Но что он может сказать, что предложить, если и сам пока что не видит выхода?
Чувствуя, что дальше молчать вроде бы и неловко, Григорьев коротко, как приказ, произнес:
— Уходить нельзя. Первое — продукты. Второе — мы должны отбить у них охоту преследовать нас. Хотя бы на один-два дня. Вез этого мы далеко не уйдем. Все! Думайте, как действовать. — Сказал и сразу как-то легче стало на душе. Тут же повернулся к Макарихину:
— Вася, быстро ко мне комиссара Ефимова из «восьмерки»! Сигнальные костры готовы? — спросил он Колесника.
— Все в порядке. Я схожу еще проверю.
— Николай Павлыч! Всех тяжелораненых надо собрать в одно место, где побезопасней, сделать им какие-то укрытия от дождя. Займись, прошу тебя, этим, проследи.
— Хорошо, Иван Антонович.
— Колесник, выбери место для переправы через реку Тяжу. На случай, если отходить придется туда. Ясно?
Вскоре прибежал комиссар Ефимов — рослый, красивый, подтянутый. Григорьев увидел его издали и, пока он приближался, наблюдал за ним. Вот и не военный человек — мелиоратор из Олонецкого района, — а держит себя так, что глядеть любо. Матерчатая фуражка со звездочкой, портупея через плечо, телогрейка, рюкзак — все ладное, пригнанное, опрятное, словно вчера в поход вышел. Не то, что иные рохли, которые считают, что коль вошел в лес, то надо на дикобраза походить. А главное — воюет хорошо: весело и находчиво. Это он, Яков Ефимов, с сорока партизанами положил финский диверсионный отряд на льду у Василисина острова в марте, а сам не потерял ни одного человека. И не простых солдат, а специально подобранных и подготовленных лыжников-диверсантов. За такие дела надо не медалью награждать, а звание Героя Советского Союза присваивать.

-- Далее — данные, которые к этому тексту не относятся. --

import Summits.ABC.ABC.Theses.IsogenyGlueCongruence
import Literature.NumberTheory.EllipticCurves.TakahashiDegreeFormulaSetupProofs
import Literature.NumberTheory.DiophantineGeometry.PastenValuationProductsProofs
import Literature.NumberTheory.Automorphic.BrandtXi

set_option linter.dupNamespace false

/-!
# Crux `SharpDegreeOfPolyDegree` (stmt-ABC-10895), line `Sketch`: Takahashi's bound (TB)

`R := SharpDegreeOfPolyDegree = (Poly → X)`.  This support file (lands `--supports stmt-ABC-10895`)
proves the registered stub `stub_takahashiBound` of the line's skeleton
(`Cruxes/SharpDegreeOfPolyDegree/Lines/Sketch.lean`), verbatim: granted the named fact
`takahashi2001_thm_2_3` (Takahashi 2001, Thm. 2.3: `δ · i = ξ · j`, `i · j = ord_q Δ_min`, `i ≥ 1`
at the optimal curve; a hypothesis here, not discharged), a datum `D₀` at squarefree level
`L = N_{W₀}` of minimal degree among all data (of all curves) with the same newform satisfies
`deg D₀ ≤ ξ(L/q, q)(a(W₀)) · ord_q Δ_min(W₀)` for every prime `q ∣ L`.

This is the tree theorem `takahashi2001_thm_2_3.modularDegree_le_brandtXi_mul'`
(`Literature/NumberTheory/EllipticCurves/TakahashiDegreeFormulaSetupProofs.lean`) at
`(M, r) := (L/q, q)`; the only work is the transport of the level along `L/q · q = L`, done by
substituting `L = M · q` (`M := L/q`, `Nat.div_mul_cancel`) and `M · q / q = M` (`Nat.mul_div_cancel`).

Theorems only (no definition, no named fact); `R` itself is not touched here.
-/

noncomputable section

namespace Summit.ABC.ABC.Theorems.SharpDegreeOfPolyDegree

open Literature.NumberTheory.EllipticCurves Literature.NumberTheory.EllipticCurves.ModularForms
open Literature.NumberTheory.DiophantineGeometry Literature.NumberTheory.Automorphic
open WeierstrassCurve

/-! ## The stub -/

/-- **(TB) Takahashi's bound for an optimal datum from the named fact** — the registered stub
`stub_takahashiBound` of the line's skeleton (`Cruxes/SharpDegreeOfPolyDegree/Lines/Sketch.lean`),
verbatim.  For `W₀/ℚ` of squarefree conductor `L`, a prime `q ∣ L` and a datum `D₀` at level `L` of
minimal degree among all data with the same newform, `deg D₀ ≤ ξ(L/q, q)(a(W₀)) · v_q(Δ_min W₀)`:
`takahashi2001_thm_2_3.modularDegree_le_brandtXi_mul'` at `(M, r) := (L/q, q)`, transported along
`L/q · q = L` (`Nat.div_mul_cancel`, `Nat.mul_div_cancel`). [cite: Takahashi2001, Thm. 2.3] -/
theorem stub_takahashiBound :
    takahashi2001_thm_2_3 →
    ∀ (W₀ : WeierstrassCurve ℚ) [W₀.IsElliptic] (L : ℕ) [NeZero L], W₀.conductorNorm ℤ = L →
      Squarefree L → ∀ q : ℕ, q.Prime → q ∣ L →
        ∀ D₀ : ModularParametrizationData W₀ L,
          (∀ (W' : WeierstrassCurve ℚ) [W'.IsElliptic] (D' : ModularParametrizationData W' L),
              D'.f = D₀.f → D₀.modularDegree ≤ D'.modularDegree) →
            D₀.modularDegree ≤
              brandtXi (L / q) q (fun n => W₀.LFunction n) *
                (W₀.minimalDiscriminantNorm ℤ).factorization q := by
  intro hT W₀ _ L _ hN hsq q hq hqL
  -- write the level as a product `L = M · q`, `M := L / q`
  obtain ⟨M, rfl⟩ : ∃ M, L = M * q := ⟨L / q, (Nat.div_mul_cancel hqL).symm⟩
  intro D₀ hmin
  rw [Nat.mul_div_cancel M hq.pos]
  exact hT.modularDegree_le_brandtXi_mul' W₀ M q hq hsq hN D₀ hmin

end Summit.ABC.ABC.Theorems.SharpDegreeOfPolyDegree

end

— Садись, — кивнул он Ефимову, когда тот доложился о прибытии. — Не надоело, парень, в обороне сидеть?
— Тут уж как приходится, — смущенно улыбнулся Ефимов.
— А я вот думаю, что оборона не партизанское дело. Согласен со мной? Ну и отлично. Высотку за болотом, где финские позиции, видел?
— Видел.
— Уже начинает смеркаться. Бери-ка ты, Ефимов, взвод, с южной стороны зайди поглубже в лес, обойди финнов и выйди к этой самой высотке… Не дает она мне что-то покоя, уж больно она противно для нас расположена. Понял меня?
— Понял… А дальше что, товарищ комбриг?